War sie noch da und wie lebte sie? Daß sie von ihrem Geliebten verlassen sei, wußte ich bereits; ich hatte, als ich es zuerst erfuhr, laut gelacht. Jetzt lachte ich nicht mehr; ich dachte nicht ohne Gefühl tiefsten Mitleids an sie, die man so ungeheuer beleidigt hatte, die vielleicht, ja wohl gewiß, nun schutzlos, heimathlos durch die Welt irrte, eine Abenteurerin, wie ihr Vater ein Abenteurer gewesen war. Und doch konnte es ihr im gewöhnlichen Sinne des Wortes nicht schlecht gehen; sie hatte ja mit Stolz und Verachtung jeden Anspruch auf die Erbschaft ihres Vaters zurückgewiesen. Wußte sie jetzt, daß ihr Vater es verschmäht hatte, ihre Mutter zu seiner Gattin zu erheben? Hatte sie es immer, hatte sie es schon damals gewußt? Und, wenn sie es gewußt, reichte dieser Umstand nicht hin, das feindliche Verhältniß, in welchem sie zu ihrem Vater gestanden, zu erklären? Konnte sie den Mann lieben, der ihre Mutter so grenzenlos unglücklich gemacht? der ihr nie im guten Sinne Vater gewesen war, der, wenn man der Aussage seiner Spielgesellen glauben wollte, ihre Schönheit nur als Lockspeise benützt hatte für die dummen Fische, die sich in seinen Netzen fangen sollten? Konnte man mit ihr, der von solchen Eltern Abstammenden, in der Einsamkeit, in solcher Umgebung Aufgewachsenen, den plumpen Zudringlichkeiten, den frechen Schmeicheleien roher Krautjunker vom zarten Alter an Ausgelieferten – konnte man mit ihr so streng in's Gericht gehen, wenn sie Pflichten verletzt hatte, deren Heiligkeit sie nie begriffen? wenn sie das Opfer eines Wüstlings geworden war, der mit all den Lockungen des Reichthums, des hohen Ranges, mit dem ganzen Zauber der Jugend vor sie trat? Unglückliche Konstanze! Dein Lied von dem Schlimmen, dem Einen, an den Du die Seele, die arme, verloren – es war grausam prophetisch – der Eine war schlimm, sehr schlimm gegen Dich gewesen! Und der Andere! Er hatte die Drachen tödten sollen, die auf Deinen Wegen lauerten! Dein treuer Georg, Dein wackerer Knappe! Du hattest seine Dienste verschmäht, und es war auch wohl nur zu gerechtfertigt gewesen das Mißtrauen, das Du in die Kraft und Klugheit des Knappen setztest, der sich Dir geweiht. Würde er Dich je wiedersehen?

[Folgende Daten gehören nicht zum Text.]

import Summits.Ventures.HSemireg.WedgeHankelOuterPure
import Summits.Ventures.HSemireg.WedgeHankelPairGradingMaps

/-!
# Venture HSemireg — EVERY PAIR-TYPE PIECE OF TH-7's KERNEL AND IMAGE IN CLOSED FORM: a piece of pair type `τ` with a FULL PAIR (`τ c = 2`) lies entirely in the kernel and
# contributes nothing to the image; the image of the PURE piece on a `k`-set `A` of pairs is the piece of type `𝟙_A + 𝟙` of the image and has dimension EXACTLY
# `rank H_k(q)` — **th-7's count `dim V = C(n,k) · rank H_k(q)` is `rank H_k(q)` from EACH of the `C(n,k)` sets `A`**, every field, uniform in `n`

HONEST FRAMING. Part of the Lean index of the computation cell `pub-hsemireg` (seat p10 gen 23, Sunday typer «UNIFORM-IN-n»).
Finite-dimensional EXTERIOR ALGEBRA over a field ONLY: no variety, no cohomology theory, no sheaf, no Ext group, no semiregularity map;
nothing here says that HC / HC_CM / HC_AV holds; no Literature fact is declared or used.  Custodian versions as in `WedgeHankelSiegelIdeal` (1/3); the dictionary (`w_N(q)` = the
class of the box on `N` pairs; pair type = multidegree in the factors; `H_k(q)` = the `k`-th Hankel matrix) is QUOTED, never asserted.

WHAT IS IN THE TREE.  H10 `WedgeHankelPairGrading` / I5 `WedgeHankelPairGradingMaps` (this lineage): `ptype`, `proj_ptype_mem_Kr_w`, `proj_ptype_succ_mul` (`proj_{τ+1}(θ ∧ f) =
proj_τ θ ∧ f`), `proj_ptype_mul_eq_zero_of_exists_zero`, `mul_mem_Sp_ptype_succ`, `V_eq_sup_inf_Sp_ptype`; L2 (this seat, `WedgeHankelOuterPure`): `ptype_le_one_of_not_pair_subset`,
`B_mul_eq_zero_of_pair_subset`, `Sp_pure_le`, `finrank_Sp_pure` (`2^{|A|}`), `finrank_Kr_w_inf_Sp_pure_add` (`dim (Kr ⊓ Sp(ptype = 𝟙_A)) + r_{|A|}(q) = 2^{|A|}`).
THIS FILE (namespace `Summit.Ventures.HSemireg.Wedge.HankelOuter` continued; imports L2 and I5):
* §377 FULL-PAIR PIECES DIE: `pair_subset_of_two_le_ptype`, **`Sp_ptype_le_ker_of_two_le`** (`τ c ≥ 2` ⇒ `Sp(ptype = τ) ∧ f = 0` for every transversal `f`),
  **`Kr_inf_Sp_ptype_eq_Hom_inf_of_two_le`** (`Kr(univ, f, k) ⊓ Sp(ptype = τ) = Hom(univ, k) ⊓ Sp(ptype = τ)`: the whole piece is kernel).
* §378 THE IMAGE OF A PIECE: **`V_inf_Sp_ptype_succ_eq_map`** (`V(univ, f, k) ⊓ Sp(ptype = τ + 1)` is the image of the piece `Hom(univ,k) ⊓ Sp(ptype = τ)` under `∧ f`),
  **`finrank_V_inf_Sp_ptype_succ_add`** (rank–nullity piece by piece: `dim (V ⊓ Sp(τ+1)) + dim (Kr ⊓ Sp(τ)) = dim (Hom(univ,k) ⊓ Sp(τ))`), `V_inf_Sp_ptype_eq_bot_of_exists_zero`
  (types with an empty pair carry no image), `finrank_V_inf_Sp_ptype_succ_eq_zero_of_two_le` (types with a full pair carry no image).
* §379 THE VALUE FOR TH-7's CLASS: `Hom_inf_Sp_pure` (`Hom(univ, |A|) ⊓ Sp(ptype = 𝟙_A) = Sp(ptype = 𝟙_A)`), **`finrank_V_w_inf_Sp_pure_succ`: `dim (V(univ, w_N q, |A|) ⊓
  Sp(ptype = 𝟙_A + 𝟙)) = rank (hankel1 K N |A| q)` for EVERY set `A` of pairs** (and the spelling `finrank_V_w_inf_Sp_two_one` with the type written `c ↦ if c ∈ A then 2 else 1`).
READING: the image of th-7's map `θ ↦ θ ∧ w_N(q)` on `k`-forms decomposes over the `k`-subsets `A` of the pairs (the other pair types contribute `0`), and EVERY `A` contributes
a piece of dimension exactly `r_k(q)`: th-7's `C(n,k) · r_k(q)` term by term.  Dually every pure kernel piece has dimension `2^k − r_k(q)` (L2) and every non-pure piece is
all kernel.  Nothing Ext-side.  New names only.
-/

open Module

namespace Summit.Ventures.HSemireg.Wedge.HankelOuter

open Summit.Ventures.HSemireg.Wedge Summit.Ventures.HSemireg.Wedge.Kunneth Summit.Ventures.HSemireg.Wedge.Hankel
  Summit.Ventures.HSemireg.Wedge.BasisFree Summit.Ventures.HSemireg.Wedge.HankelSiegel Summit.Ventures.HSemireg.Wedge.HankelSiegelIdeal
  Summit.Ventures.HSemireg.Wedge.KunnethKernel Summit.Ventures.HSemireg.Wedge.HankelFrameChange Summit.Ventures.HSemireg.Wedge.Weil
  Summit.Ventures.HSemireg.Wedge.HankelPairMixing Summit.Ventures.HSemireg.Wedge.HankelPairGrading

variable (K : Type*) [Field K] {N : ℕ}

/-! ## §377. Full-pair pieces die -/

omit [Field K] in
/-- `ptype s c ≥ 2` means both letters of the pair `c` lie in `s`. -/
theorem pair_subset_of_two_le_ptype {s : Finset (In N)} {c : Fin N} (h : 2 ≤ ptype s c) : xJ N c ∈ s ∧ yJ N c ∈ s := by
  by_contra hno
  have := ptype_le_one_of_not_pair_subset hno
  omega

omit [Field K] in
/-- conversely both letters of the pair `c` in `s` give `ptype s c = 2` (the pair has only two letters). -/
theorem ptype_eq_two_of_pair_subset {s : Finset (In N)} {c : Fin N} (hx : xJ N c ∈ s) (hy : yJ N c ∈ s) : ptype s c = 2 := by
  apply le_antisymm
  · rw [ptype]
    refine le_trans (Finset.card_le_card fun j hj => ?_) (le_of_eq (Finset.card_pair (xJ_ne_yJ c c)))
    rw [Finset.mem_filter] at hj
    rw [Finset.mem_insert, Finset.mem_singleton]
    rcases eq_xJ_or_eq_yJ j with e | e <;> rw [hj.2] at e
    · exact Or.inl e
    · exact Or.inr e
  · rw [ptype, ← Finset.card_pair (xJ_ne_yJ c c)]
    refine Finset.card_le_card fun j hj => ?_
    rw [Finset.mem_insert, Finset.mem_singleton] at hj
    rw [Finset.mem_filter]
    rcases hj with rfl | rfl
    · exact ⟨hx, pr_xJ c⟩
    · exact ⟨hy, pr_yJ c⟩

/-- **A PAIR TYPE WITH A FULL PAIR KILLS EVERY TRANSVERSAL CLASS: `Sp(ptype = τ) ≤ ker (· ∧ f)` when `τ c ≥ 2`** (each of its monomials contains `x_c ∧ y_c`). -/
theorem Sp_ptype_le_ker_of_two_le {τ : Fin N → ℕ} {c : Fin N} (h : 2 ≤ τ c) {f : HT K (In N)} (hf : f ∈ Sp K (Tr (N := N))) :
    Sp K (fun s : Finset (In N) => ptype s = τ) ≤ LinearMap.ker (LinearMap.mulRight K f) := by
  rw [Sp, Submodule.span_le]
  rintro _ ⟨s, hs, rfl⟩
  have h2 : 2 ≤ ptype s c := by rw [show ptype s = τ from hs]; exact h
  obtain ⟨hx, hy⟩ := pair_subset_of_two_le_ptype h2
  rw [SetLike.mem_coe, LinearMap.mem_ker, LinearMap.mulRight_apply]
  exact B_mul_eq_zero_of_pair_subset K hx hy hf

/-- **THE WHOLE PIECE IS KERNEL: `Kr(univ, f, k) ⊓ Sp(ptype = τ) = Hom(univ, k) ⊓ Sp(ptype = τ)` when `τ c ≥ 2`** (`f` transversal; every degree `k`). -/
theorem Kr_inf_Sp_ptype_eq_Hom_inf_of_two_le {τ : Fin N → ℕ} {c : Fin N} (h : 2 ≤ τ c) {f : HT K (In N)} (hf : f ∈ Sp K (Tr (N := N))) (k : ℕ) :
    Kr K (Finset.univ : Finset (In N)) f k ⊓ Sp K (fun s : Finset (In N) => ptype s = τ)
      = Hom K (In N) (Finset.univ : Finset (In N)) k ⊓ Sp K (fun s : Finset (In N) => ptype s = τ) := by
  rw [Kr, inf_right_comm]
  exact inf_eq_left.mpr (le_trans inf_le_right (Sp_ptype_le_ker_of_two_le K h hf))

/-- … in particular for th-7's class `w_N(q)`, with the dimension read off the count of supports. -/
theorem finrank_Kr_w_inf_Sp_ptype_of_two_le {τ : Fin N → ℕ} {c : Fin N} (h : 2 ≤ τ c) (q : ℕ → K) (k : ℕ) [DecidablePred fun s : Finset (In N) => s.card = k ∧ ptype s = τ] :
    finrank K ↥(Kr K (Finset.univ : Finset (In N)) (w K N N q) k ⊓ Sp K (fun s : Finset (In N) => ptype s = τ))
      = (Finset.univ.filter fun s : Finset (In N) => s.card = k ∧ ptype s = τ).card := by
  have hSp : Sp K (fun s : Finset (In N) => (s ⊆ Finset.univ ∧ s.card = k) ∧ ptype s = τ) = Sp K (fun s : Finset (In N) => s.card = k ∧ ptype s = τ) :=
    Sp_congr_iff K fun s => ⟨fun hs => ⟨hs.1.2, hs.2⟩, fun hs => ⟨⟨Finset.subset_univ _, hs.1⟩, hs.2⟩⟩
  rw [Kr_inf_Sp_ptype_eq_Hom_inf_of_two_le K h (w_mem_Sp_Tr K q), Hom_eq_Sp, Sp_inf_Sp, hSp, finrank_Sp]

/-! ## §378. The image of a pair-type piece -/

/-- **`V(univ, f, k) ⊓ Sp(ptype = τ + 1)` IS THE IMAGE OF THE PIECE `Hom(univ, k) ⊓ Sp(ptype = τ)` under `θ ↦ θ ∧ f`** (`f` transversal): products of the `τ`-piece have
type `τ + 1`, and the `τ + 1`-component of any `θ ∧ f` is `proj_τ θ ∧ f`. -/
theorem V_inf_Sp_ptype_succ_eq_map (τ : Fin N → ℕ) {f : HT K (In N)} (hf : f ∈ Sp K (Tr (N := N))) (k : ℕ) :
    V K (In N) (Finset.univ : Finset (In N)) f k ⊓ Sp K (fun s : Finset (In N) => ptype s = τ + 1)
      = (Hom K (In N) (Finset.univ : Finset (In N)) k ⊓ Sp K (fun s : Finset (In N) => ptype s = τ)).map (LinearMap.mulRight K f) := by
  classical
  refine le_antisymm ?_ ?_
  · rintro v ⟨hv, hvσ⟩
    rw [V_eq_map] at hv
    obtain ⟨θ, hθ, rfl⟩ := hv
    refine ⟨proj (K := K) (fun s : Finset (In N) => ptype s = τ) θ, ⟨proj_mem_Hom K _ hθ, proj_mem _ θ⟩, ?_⟩
    rw [LinearMap.mulRight_apply, LinearMap.mulRight_apply, ← proj_ptype_succ_mul K τ θ hf]
    exact proj_eq_self (fun s h => h) hvσ
  · rintro _ ⟨θ, ⟨hθ, hθτ⟩, rfl⟩
    refine ⟨?_, ?_⟩
    · rw [V_eq_map]
      exact Submodule.mem_map_of_mem hθ
    · rw [LinearMap.mulRight_apply]
      exact mul_mem_Sp_ptype_succ K hθτ hf

/-- **RANK–NULLITY PIECE BY PIECE: `dim (V(univ,f,k) ⊓ Sp(ptype = τ+1)) + dim (Kr(univ,f,k) ⊓ Sp(ptype = τ)) = dim (Hom(univ,k) ⊓ Sp(ptype = τ))`** (`f` transversal). -/
theorem finrank_V_inf_Sp_ptype_succ_add (τ : Fin N → ℕ) {f : HT K (In N)} (hf : f ∈ Sp K (Tr (N := N))) (k : ℕ) :
    finrank K ↥(V K (In N) (Finset.univ : Finset (In N)) f k ⊓ Sp K (fun s : Finset (In N) => ptype s = τ + 1))
      + finrank K ↥(Kr K (Finset.univ : Finset (In N)) f k ⊓ Sp K (fun s : Finset (In N) => ptype s = τ))
      = finrank K ↥(Hom K (In N) (Finset.univ : Finset (In N)) k ⊓ Sp K (fun s : Finset (In N) => ptype s = τ)) := by
  let P : Submodule K (HT K (In N)) := Hom K (In N) (Finset.univ : Finset (In N)) k ⊓ Sp K (fun s : Finset (In N) => ptype s = τ)
  let g : P →ₗ[K] HT K (In N) := (LinearMap.mulRight K f) ∘ₗ P.subtype
  have hrange : LinearMap.range g = V K (In N) (Finset.univ : Finset (In N)) f k ⊓ Sp K (fun s : Finset (In N) => ptype s = τ + 1) := by
    rw [LinearMap.range_comp, Submodule.range_subtype, V_inf_Sp_ptype_succ_eq_map K τ hf k]
  have hker : LinearMap.ker g = (Kr K (Finset.univ : Finset (In N)) f k ⊓ Sp K (fun s : Finset (In N) => ptype s = τ)).comap P.subtype := by
    ext θ
    rw [LinearMap.mem_ker, Submodule.mem_comap, Submodule.subtype_apply, Submodule.mem_inf, mem_Kr, LinearMap.comp_apply, Submodule.subtype_apply,
      LinearMap.mulRight_apply]
    exact ⟨fun h => ⟨⟨θ.2.1, h⟩, θ.2.2⟩, fun h => h.1.2⟩
  have hle : Kr K (Finset.univ : Finset (In N)) f k ⊓ Sp K (fun s : Finset (In N) => ptype s = τ) ≤ P := inf_le_inf (Kr_le_Hom K _ f k) le_rfl
  have h := LinearMap.finrank_range_add_finrank_ker g
  rw [hrange, hker, (Submodule.comapSubtypeEquivOfLe hle).finrank_eq] at h
  exact h

/-- pair types with an EMPTY pair carry no image: `V(univ, f, k) ⊓ Sp(ptype = σ) = ⊥` if some `σ c = 0` (`f` transversal). -/
theorem V_inf_Sp_ptype_eq_bot_of_exists_zero {σ : Fin N → ℕ} (hσ : ∃ c, σ c = 0) {f : HT K (In N)} (hf : f ∈ Sp K (Tr (N := N))) (k : ℕ) :
    V K (In N) (Finset.univ : Finset (In N)) f k ⊓ Sp K (fun s : Finset (In N) => ptype s = σ) = ⊥ := by
  classical
  rw [Submodule.eq_bot_iff]
  rintro v ⟨hv, hvσ⟩
  rw [V_eq_map] at hv
  obtain ⟨θ, -, rfl⟩ := hv
  rw [LinearMap.mulRight_apply] at hvσ ⊢
  rw [← proj_eq_self (P := fun s : Finset (In N) => ptype s = σ) (fun s h => h) hvσ]
  exact proj_ptype_mul_eq_zero_of_exists_zero K hσ θ hf

/-- pair types with a FULL pair carry no image either: `dim (V(univ, f, k) ⊓ Sp(ptype = τ + 1)) = 0` if some `τ c ≥ 2` (`f` transversal). -/
theorem finrank_V_inf_Sp_ptype_succ_eq_zero_of_two_le {τ : Fin N → ℕ} {c : Fin N} (h : 2 ≤ τ c) {f : HT K (In N)} (hf : f ∈ Sp K (Tr (N := N))) (k : ℕ) :
    finrank K ↥(V K (In N) (Finset.univ : Finset (In N)) f k ⊓ Sp K (fun s : Finset (In N) => ptype s = τ + 1)) = 0 := by
  have h1 := finrank_V_inf_Sp_ptype_succ_add K τ hf k
  rw [Kr_inf_Sp_ptype_eq_Hom_inf_of_two_le K h hf k] at h1
  omega

/-! ## §379. The value for th-7's class: every `k`-set of pairs contributes exactly `rank H_k(q)` -/

/-- `Hom(univ, |A|) ⊓ Sp(ptype = 𝟙_A) = Sp(ptype = 𝟙_A)` (pure supports on `A` have `|A|` letters). -/
theorem Hom_inf_Sp_pure (A : Finset (Fin N)) :
    Hom K (In N) (Finset.univ : Finset (In N)) A.card ⊓ Sp K (fun s : Finset (In N) => ptype s = fun c => if c ∈ A then 1 else 0)
      = Sp K (fun s : Finset (In N) => ptype s = fun c => if c ∈ A then 1 else 0) :=
  inf_eq_right.mpr (le_trans (Sp_pure_le K A) inf_le_left)

/-- **EVERY `k`-SET `A` OF PAIRS CONTRIBUTES EXACTLY `rank H_k(q)` TO THE IMAGE: `dim (V(univ, w_N q, |A|) ⊓ Sp(ptype = 𝟙_A + 𝟙)) = rank (hankel1 K N |A| q)`** (every field,
every `q`, uniform in `n`): the pure piece on `A` has dimension `2^{|A|}`, its kernel `2^{|A|} − r_{|A|}(q)` (L2), and its image is the `𝟙_A + 𝟙`-piece of the image. -/
theorem finrank_V_w_inf_Sp_pure_succ (A : Finset (Fin N)) (q : ℕ → K) :
    finrank K ↥(V K (In N) (Finset.univ : Finset (In N)) (w K N N q) A.card
        ⊓ Sp K (fun s : Finset (In N) => ptype s = (fun c => if c ∈ A then 1 else 0) + 1)) = (hankel1 K N A.card q).rank := by
  have h1 := finrank_V_inf_Sp_ptype_succ_add K (fun c => if c ∈ A then 1 else 0) (w_mem_Sp_Tr K q) A.card
  rw [Hom_inf_Sp_pure, finrank_Sp_pure] at h1
  have h2 := finrank_Kr_w_inf_Sp_pure_add K A q
  omega

/-- the same with the type spelled `c ↦ if c ∈ A then 2 else 1`: **`dim (V(univ, w_N q, |A|) ⊓ Sp(ptype = [c ∈ A] + 1)) = rank (hankel1 K N |A| q)`.** -/
theorem finrank_V_w_inf_Sp_two_one (A : Finset (Fin N)) (q : ℕ → K) :
    finrank K ↥(V K (In N) (Finset.univ : Finset (In N)) (w K N N q) A.card ⊓ Sp K (fun s : Finset (In N) => ptype s = fun c => if c ∈ A then 2 else 1))
      = (hankel1 K N A.card q).rank := by
  have e : (fun c : Fin N => if c ∈ A then (2 : ℕ) else 1) = (fun c : Fin N => if c ∈ A then 1 else 0) + 1 := by
    funext c
    simp only [Pi.add_apply, Pi.one_apply]
    split_ifs <;> rfl
  rw [← finrank_V_w_inf_Sp_pure_succ K A q, e]

end Summit.Ventures.HSemireg.Wedge.HankelOuter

Ich wußte, daß sie abgelehnt, sich an der bevorstehenden Familien-Conferenz zu betheiligen. Dennoch, je näher der Termin heranrückte, desto öfter kam mir der Gedanke, sie könnte sich doch, unberechenbar wie sie war, eines Anderen besinnen und plötzlich vor mir stehen, gerade so, wie mein Freund Arthur eines Abends, als ich mit Paula vom Belvedere zurückkam, im ganzen Glanze seiner neuen Fähnrichs-Uniform vor mir stand.